Your task is to find every line in the records that holds the string "decomposition" and copy it.

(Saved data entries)
==========

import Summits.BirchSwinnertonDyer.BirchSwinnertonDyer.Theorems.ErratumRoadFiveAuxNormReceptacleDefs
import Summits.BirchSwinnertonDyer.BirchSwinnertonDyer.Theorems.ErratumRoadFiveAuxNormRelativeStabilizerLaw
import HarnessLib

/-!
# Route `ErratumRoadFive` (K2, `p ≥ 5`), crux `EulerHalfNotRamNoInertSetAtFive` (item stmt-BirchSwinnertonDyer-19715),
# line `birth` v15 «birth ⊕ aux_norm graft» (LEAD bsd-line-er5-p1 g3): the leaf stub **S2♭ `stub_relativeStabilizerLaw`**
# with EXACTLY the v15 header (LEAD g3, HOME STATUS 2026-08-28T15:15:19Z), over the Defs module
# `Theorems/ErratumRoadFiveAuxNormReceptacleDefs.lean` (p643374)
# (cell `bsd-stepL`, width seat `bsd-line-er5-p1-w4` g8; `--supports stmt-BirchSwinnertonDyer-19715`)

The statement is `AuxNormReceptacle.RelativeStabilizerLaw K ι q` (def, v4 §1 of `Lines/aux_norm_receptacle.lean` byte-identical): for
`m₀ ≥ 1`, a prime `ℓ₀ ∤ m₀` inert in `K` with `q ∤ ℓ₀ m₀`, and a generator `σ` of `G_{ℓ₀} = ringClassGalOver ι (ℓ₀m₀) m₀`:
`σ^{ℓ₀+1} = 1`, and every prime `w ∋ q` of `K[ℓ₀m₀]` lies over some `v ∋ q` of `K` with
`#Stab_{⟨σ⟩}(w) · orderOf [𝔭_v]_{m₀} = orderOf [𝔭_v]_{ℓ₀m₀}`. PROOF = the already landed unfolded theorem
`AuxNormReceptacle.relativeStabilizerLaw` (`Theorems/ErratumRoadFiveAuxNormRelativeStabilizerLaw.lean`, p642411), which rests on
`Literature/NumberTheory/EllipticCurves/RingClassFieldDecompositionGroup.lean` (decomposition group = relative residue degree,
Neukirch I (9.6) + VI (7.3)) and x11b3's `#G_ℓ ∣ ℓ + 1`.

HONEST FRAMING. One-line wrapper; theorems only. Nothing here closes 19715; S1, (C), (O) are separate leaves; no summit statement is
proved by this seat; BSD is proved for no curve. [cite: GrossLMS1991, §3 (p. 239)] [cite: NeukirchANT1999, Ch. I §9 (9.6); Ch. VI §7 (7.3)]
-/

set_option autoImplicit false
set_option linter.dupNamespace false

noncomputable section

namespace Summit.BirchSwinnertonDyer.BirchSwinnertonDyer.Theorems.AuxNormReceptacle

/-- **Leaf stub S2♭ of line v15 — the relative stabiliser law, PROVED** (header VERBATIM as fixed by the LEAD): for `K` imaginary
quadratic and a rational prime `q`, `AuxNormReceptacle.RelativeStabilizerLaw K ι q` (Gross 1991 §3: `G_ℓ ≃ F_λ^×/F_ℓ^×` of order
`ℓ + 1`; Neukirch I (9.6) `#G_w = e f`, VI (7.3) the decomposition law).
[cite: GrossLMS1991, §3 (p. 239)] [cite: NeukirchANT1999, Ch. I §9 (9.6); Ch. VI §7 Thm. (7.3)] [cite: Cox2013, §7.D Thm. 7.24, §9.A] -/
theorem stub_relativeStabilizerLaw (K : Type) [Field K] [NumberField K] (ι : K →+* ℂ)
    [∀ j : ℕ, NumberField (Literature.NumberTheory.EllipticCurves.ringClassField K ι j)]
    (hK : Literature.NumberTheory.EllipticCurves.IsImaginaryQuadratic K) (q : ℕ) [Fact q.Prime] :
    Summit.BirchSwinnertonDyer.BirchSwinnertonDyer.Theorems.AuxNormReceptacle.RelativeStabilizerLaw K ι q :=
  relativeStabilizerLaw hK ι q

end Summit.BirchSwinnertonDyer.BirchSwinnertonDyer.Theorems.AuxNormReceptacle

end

==========

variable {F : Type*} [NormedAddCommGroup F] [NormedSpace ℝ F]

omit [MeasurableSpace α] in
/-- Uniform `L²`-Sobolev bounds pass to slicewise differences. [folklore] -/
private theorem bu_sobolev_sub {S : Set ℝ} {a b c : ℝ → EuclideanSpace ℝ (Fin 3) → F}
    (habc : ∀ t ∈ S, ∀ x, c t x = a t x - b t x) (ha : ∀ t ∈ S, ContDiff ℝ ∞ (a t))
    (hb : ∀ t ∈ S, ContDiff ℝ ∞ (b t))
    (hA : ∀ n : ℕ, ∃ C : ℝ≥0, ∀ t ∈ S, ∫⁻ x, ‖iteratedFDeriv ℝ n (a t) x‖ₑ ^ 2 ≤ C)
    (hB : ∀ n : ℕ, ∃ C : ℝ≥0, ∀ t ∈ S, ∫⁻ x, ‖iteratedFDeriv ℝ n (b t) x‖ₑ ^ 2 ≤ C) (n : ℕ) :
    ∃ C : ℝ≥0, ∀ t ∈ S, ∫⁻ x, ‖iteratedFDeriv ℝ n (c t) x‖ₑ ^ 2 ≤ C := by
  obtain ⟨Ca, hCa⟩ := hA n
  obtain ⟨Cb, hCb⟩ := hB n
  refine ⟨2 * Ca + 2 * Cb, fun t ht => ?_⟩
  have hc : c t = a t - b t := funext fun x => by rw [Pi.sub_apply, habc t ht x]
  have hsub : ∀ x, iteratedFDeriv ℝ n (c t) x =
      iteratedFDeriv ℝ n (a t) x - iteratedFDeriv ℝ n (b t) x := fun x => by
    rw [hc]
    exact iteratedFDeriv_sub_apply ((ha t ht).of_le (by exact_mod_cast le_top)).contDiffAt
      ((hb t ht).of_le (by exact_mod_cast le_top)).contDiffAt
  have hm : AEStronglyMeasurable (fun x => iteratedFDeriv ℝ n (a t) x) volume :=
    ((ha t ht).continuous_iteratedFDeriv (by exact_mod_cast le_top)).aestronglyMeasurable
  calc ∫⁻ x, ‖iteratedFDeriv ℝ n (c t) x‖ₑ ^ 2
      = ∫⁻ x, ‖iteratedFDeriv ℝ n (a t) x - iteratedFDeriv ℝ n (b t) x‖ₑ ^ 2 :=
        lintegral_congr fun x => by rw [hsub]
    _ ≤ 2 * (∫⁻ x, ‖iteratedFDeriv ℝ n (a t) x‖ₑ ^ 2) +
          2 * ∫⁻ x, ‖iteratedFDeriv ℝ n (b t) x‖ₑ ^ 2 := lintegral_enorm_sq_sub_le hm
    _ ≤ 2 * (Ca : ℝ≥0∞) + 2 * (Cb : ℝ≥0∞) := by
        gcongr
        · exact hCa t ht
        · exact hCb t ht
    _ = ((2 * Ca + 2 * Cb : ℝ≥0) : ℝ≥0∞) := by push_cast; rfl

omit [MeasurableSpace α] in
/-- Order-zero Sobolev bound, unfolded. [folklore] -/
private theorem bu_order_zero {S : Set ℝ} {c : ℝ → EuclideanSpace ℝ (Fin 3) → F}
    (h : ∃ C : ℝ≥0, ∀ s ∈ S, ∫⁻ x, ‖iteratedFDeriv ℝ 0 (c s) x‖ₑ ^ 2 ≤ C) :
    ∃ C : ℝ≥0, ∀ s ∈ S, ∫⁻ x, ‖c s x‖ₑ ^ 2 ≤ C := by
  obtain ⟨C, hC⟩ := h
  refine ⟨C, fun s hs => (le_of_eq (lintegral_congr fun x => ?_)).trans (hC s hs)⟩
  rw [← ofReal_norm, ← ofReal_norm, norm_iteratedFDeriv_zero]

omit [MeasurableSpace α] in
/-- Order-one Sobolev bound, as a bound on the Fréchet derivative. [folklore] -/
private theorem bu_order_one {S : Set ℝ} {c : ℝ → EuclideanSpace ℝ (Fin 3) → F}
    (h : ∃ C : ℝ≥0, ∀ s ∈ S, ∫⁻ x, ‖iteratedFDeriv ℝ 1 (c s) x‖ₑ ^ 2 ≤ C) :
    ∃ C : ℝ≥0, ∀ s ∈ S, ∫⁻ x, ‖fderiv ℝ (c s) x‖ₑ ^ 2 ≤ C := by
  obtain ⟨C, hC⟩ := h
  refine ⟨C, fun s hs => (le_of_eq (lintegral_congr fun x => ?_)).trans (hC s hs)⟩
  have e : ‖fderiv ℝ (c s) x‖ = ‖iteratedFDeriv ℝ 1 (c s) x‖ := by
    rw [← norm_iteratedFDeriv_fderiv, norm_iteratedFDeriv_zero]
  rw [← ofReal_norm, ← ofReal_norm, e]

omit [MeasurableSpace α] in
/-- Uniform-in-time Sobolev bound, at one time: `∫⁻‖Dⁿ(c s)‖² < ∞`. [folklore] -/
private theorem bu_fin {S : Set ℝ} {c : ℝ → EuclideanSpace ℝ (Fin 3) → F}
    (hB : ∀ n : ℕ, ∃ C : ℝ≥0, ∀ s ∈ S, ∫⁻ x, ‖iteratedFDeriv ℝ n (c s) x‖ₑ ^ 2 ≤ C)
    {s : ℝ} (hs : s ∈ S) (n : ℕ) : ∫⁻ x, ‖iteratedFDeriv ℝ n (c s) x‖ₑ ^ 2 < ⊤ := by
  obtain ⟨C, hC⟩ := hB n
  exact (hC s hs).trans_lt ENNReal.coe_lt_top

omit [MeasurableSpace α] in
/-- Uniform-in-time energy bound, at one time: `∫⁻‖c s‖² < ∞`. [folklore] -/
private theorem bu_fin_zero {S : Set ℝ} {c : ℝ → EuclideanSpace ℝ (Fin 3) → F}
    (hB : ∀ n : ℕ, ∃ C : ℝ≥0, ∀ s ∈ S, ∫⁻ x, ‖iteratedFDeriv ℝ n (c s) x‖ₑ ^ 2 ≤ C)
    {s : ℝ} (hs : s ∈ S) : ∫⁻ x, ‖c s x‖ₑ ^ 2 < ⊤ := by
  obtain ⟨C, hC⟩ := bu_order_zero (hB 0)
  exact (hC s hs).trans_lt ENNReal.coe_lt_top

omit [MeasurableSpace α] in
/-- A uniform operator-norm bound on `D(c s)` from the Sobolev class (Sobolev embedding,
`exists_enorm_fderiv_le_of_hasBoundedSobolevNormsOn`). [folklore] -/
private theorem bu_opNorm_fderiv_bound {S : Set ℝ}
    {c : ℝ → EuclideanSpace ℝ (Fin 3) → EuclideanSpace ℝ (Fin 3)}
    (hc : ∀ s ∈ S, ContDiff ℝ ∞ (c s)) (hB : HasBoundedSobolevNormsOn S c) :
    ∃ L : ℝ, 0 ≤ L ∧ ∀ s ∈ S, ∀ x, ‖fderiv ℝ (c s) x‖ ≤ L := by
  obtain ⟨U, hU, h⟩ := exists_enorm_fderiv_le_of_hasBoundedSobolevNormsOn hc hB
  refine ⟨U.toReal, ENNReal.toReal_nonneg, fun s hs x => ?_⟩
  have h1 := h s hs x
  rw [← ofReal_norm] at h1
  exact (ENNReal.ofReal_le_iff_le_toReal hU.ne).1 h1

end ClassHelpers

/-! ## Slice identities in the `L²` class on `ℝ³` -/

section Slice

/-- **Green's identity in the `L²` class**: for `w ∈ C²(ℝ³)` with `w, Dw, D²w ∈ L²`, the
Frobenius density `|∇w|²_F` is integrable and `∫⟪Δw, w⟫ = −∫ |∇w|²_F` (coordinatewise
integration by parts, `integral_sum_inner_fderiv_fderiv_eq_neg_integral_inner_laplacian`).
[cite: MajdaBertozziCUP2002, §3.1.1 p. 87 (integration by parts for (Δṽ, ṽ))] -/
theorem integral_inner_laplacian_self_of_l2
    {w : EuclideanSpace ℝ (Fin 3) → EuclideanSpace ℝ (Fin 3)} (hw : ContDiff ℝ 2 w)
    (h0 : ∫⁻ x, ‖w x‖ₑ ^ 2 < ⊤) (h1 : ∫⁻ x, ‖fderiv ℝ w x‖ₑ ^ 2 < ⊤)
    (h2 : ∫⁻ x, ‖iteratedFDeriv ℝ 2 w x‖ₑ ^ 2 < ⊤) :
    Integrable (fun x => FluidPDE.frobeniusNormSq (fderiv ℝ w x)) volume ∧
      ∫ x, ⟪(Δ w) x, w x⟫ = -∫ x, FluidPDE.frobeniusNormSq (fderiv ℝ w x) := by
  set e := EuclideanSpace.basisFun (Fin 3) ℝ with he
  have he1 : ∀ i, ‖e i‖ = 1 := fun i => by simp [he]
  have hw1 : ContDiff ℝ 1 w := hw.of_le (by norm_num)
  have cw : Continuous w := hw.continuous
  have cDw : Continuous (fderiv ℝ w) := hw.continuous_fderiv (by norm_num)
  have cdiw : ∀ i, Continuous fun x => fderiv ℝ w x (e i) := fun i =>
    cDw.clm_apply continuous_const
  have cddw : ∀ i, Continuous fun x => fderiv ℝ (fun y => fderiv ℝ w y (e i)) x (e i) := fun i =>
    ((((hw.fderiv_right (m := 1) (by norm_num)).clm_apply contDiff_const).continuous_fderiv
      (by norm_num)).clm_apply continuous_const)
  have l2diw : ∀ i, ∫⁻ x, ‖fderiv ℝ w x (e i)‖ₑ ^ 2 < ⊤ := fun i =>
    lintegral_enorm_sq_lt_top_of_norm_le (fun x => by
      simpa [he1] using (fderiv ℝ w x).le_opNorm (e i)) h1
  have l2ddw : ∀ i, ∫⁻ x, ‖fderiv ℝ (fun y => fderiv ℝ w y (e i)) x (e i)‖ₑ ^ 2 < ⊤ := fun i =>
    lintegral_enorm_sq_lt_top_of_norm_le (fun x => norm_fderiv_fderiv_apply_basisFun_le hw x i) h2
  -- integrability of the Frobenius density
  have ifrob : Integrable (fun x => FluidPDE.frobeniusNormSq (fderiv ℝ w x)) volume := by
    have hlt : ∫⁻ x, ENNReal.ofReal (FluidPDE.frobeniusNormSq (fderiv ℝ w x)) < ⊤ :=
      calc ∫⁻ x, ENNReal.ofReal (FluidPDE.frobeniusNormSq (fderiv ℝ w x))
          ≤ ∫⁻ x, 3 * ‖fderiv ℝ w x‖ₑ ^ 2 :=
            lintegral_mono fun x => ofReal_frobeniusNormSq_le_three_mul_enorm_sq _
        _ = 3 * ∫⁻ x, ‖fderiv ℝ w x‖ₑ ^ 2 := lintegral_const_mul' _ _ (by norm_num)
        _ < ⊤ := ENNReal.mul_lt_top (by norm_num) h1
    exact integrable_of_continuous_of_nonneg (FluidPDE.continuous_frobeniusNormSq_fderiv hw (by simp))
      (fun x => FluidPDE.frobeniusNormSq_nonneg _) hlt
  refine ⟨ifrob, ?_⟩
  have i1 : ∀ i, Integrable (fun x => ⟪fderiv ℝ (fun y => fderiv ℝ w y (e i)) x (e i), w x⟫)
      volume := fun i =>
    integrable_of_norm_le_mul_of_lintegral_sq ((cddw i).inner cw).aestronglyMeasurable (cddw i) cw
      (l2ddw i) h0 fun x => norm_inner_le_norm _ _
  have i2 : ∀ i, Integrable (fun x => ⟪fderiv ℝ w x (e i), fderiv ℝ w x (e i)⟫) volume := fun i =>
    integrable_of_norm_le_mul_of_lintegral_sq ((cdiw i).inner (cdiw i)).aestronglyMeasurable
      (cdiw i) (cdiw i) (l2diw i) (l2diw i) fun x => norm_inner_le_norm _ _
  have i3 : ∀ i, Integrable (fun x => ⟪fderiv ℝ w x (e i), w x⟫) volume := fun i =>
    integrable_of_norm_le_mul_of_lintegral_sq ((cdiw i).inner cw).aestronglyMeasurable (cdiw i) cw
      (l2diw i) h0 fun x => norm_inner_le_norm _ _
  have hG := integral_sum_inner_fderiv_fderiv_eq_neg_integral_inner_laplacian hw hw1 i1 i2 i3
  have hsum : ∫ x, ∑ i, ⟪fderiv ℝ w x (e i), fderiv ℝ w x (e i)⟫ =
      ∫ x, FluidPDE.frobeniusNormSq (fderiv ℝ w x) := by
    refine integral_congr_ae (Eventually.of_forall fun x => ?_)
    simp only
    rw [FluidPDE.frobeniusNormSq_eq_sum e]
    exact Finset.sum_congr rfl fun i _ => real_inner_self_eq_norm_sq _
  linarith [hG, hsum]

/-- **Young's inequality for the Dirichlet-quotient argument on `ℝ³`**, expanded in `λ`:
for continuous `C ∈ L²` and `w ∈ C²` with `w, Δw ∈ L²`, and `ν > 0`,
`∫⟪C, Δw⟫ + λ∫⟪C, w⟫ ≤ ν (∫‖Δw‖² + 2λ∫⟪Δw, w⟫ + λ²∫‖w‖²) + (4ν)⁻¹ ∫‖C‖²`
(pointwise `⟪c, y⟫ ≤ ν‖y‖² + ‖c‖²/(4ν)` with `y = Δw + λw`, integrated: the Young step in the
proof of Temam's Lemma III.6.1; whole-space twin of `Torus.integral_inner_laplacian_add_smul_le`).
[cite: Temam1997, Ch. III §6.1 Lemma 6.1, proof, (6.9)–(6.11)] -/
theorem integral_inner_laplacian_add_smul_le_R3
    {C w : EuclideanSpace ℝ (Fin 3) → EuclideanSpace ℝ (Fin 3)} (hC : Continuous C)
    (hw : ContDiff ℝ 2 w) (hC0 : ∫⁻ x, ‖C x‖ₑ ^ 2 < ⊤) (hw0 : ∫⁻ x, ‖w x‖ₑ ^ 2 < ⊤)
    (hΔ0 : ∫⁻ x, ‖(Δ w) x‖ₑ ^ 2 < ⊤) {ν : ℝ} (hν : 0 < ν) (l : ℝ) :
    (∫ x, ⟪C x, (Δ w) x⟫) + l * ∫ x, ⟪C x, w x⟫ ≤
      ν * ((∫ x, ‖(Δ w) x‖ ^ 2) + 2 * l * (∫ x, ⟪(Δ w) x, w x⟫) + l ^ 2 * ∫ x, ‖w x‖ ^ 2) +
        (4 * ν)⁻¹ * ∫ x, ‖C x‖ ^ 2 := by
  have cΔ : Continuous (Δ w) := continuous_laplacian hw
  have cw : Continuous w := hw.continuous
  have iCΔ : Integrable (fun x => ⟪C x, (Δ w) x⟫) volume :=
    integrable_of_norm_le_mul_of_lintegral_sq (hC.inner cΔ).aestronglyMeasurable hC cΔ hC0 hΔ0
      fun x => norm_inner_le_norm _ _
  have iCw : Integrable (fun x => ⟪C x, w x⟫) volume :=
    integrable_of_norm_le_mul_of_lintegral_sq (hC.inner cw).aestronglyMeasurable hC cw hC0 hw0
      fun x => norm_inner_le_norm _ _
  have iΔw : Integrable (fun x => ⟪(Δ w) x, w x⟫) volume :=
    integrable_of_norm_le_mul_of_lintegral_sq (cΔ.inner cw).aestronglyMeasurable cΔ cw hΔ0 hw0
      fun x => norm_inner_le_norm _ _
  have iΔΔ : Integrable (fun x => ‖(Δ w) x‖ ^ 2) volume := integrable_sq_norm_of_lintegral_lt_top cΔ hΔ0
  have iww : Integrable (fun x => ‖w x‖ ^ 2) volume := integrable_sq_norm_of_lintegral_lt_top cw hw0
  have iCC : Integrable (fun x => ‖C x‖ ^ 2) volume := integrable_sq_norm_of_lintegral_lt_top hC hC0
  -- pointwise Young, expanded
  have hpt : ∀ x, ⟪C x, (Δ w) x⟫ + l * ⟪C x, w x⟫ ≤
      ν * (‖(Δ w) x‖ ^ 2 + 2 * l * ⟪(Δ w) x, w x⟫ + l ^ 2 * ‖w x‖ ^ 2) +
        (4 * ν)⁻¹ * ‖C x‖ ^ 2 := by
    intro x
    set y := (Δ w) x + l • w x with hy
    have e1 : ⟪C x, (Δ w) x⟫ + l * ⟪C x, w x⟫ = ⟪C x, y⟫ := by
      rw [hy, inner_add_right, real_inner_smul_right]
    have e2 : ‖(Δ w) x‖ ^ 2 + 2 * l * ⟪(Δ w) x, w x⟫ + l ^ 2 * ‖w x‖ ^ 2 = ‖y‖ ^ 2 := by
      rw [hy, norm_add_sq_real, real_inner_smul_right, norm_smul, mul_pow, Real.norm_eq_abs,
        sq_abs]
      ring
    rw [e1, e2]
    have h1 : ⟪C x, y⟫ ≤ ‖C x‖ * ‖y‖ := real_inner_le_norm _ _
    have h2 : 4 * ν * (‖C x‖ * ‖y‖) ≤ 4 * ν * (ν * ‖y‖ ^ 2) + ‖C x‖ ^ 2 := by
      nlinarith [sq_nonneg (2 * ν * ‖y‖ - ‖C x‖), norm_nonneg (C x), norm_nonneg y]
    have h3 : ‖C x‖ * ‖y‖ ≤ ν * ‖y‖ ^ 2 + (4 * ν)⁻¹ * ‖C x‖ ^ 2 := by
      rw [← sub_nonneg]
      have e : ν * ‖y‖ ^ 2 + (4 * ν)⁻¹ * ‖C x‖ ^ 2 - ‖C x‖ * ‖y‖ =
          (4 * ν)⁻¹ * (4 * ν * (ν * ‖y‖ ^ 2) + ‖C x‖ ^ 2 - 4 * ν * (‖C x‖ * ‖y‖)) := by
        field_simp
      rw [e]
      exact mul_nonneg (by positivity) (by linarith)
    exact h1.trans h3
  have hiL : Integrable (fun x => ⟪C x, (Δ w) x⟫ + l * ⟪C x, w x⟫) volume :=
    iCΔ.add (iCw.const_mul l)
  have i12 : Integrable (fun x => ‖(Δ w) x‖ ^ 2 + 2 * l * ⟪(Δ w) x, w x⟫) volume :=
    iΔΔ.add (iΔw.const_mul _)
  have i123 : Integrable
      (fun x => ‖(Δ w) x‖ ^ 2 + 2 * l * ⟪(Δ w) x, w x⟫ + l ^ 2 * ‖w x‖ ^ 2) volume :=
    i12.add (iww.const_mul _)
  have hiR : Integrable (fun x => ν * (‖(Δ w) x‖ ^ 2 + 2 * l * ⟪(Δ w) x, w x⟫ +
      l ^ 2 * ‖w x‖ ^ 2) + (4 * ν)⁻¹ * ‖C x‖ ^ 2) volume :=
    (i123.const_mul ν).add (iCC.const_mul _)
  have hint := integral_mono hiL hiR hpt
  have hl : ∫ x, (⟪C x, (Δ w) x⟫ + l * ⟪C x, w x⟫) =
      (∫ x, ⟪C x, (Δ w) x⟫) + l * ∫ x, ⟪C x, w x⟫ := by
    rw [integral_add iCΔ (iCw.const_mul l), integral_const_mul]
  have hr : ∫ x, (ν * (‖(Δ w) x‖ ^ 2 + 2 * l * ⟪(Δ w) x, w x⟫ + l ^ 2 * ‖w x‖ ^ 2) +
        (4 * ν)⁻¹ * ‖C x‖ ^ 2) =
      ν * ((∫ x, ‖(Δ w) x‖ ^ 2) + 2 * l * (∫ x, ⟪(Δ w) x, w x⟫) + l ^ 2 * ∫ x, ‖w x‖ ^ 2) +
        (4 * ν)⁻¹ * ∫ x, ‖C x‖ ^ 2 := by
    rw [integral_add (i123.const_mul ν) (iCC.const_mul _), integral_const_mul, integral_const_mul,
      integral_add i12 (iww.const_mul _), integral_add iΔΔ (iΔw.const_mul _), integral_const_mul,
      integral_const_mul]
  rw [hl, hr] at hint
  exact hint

==========

→ Solved problem:
`Literature/NumberTheory/EllipticCurves/RingClassFieldDecompositionGroup.lean` (decomposition group = relative residue degree,
`ℓ + 1`; Neukirch I (9.6) `#G_w = e f`, VI (7.3) the decomposition law).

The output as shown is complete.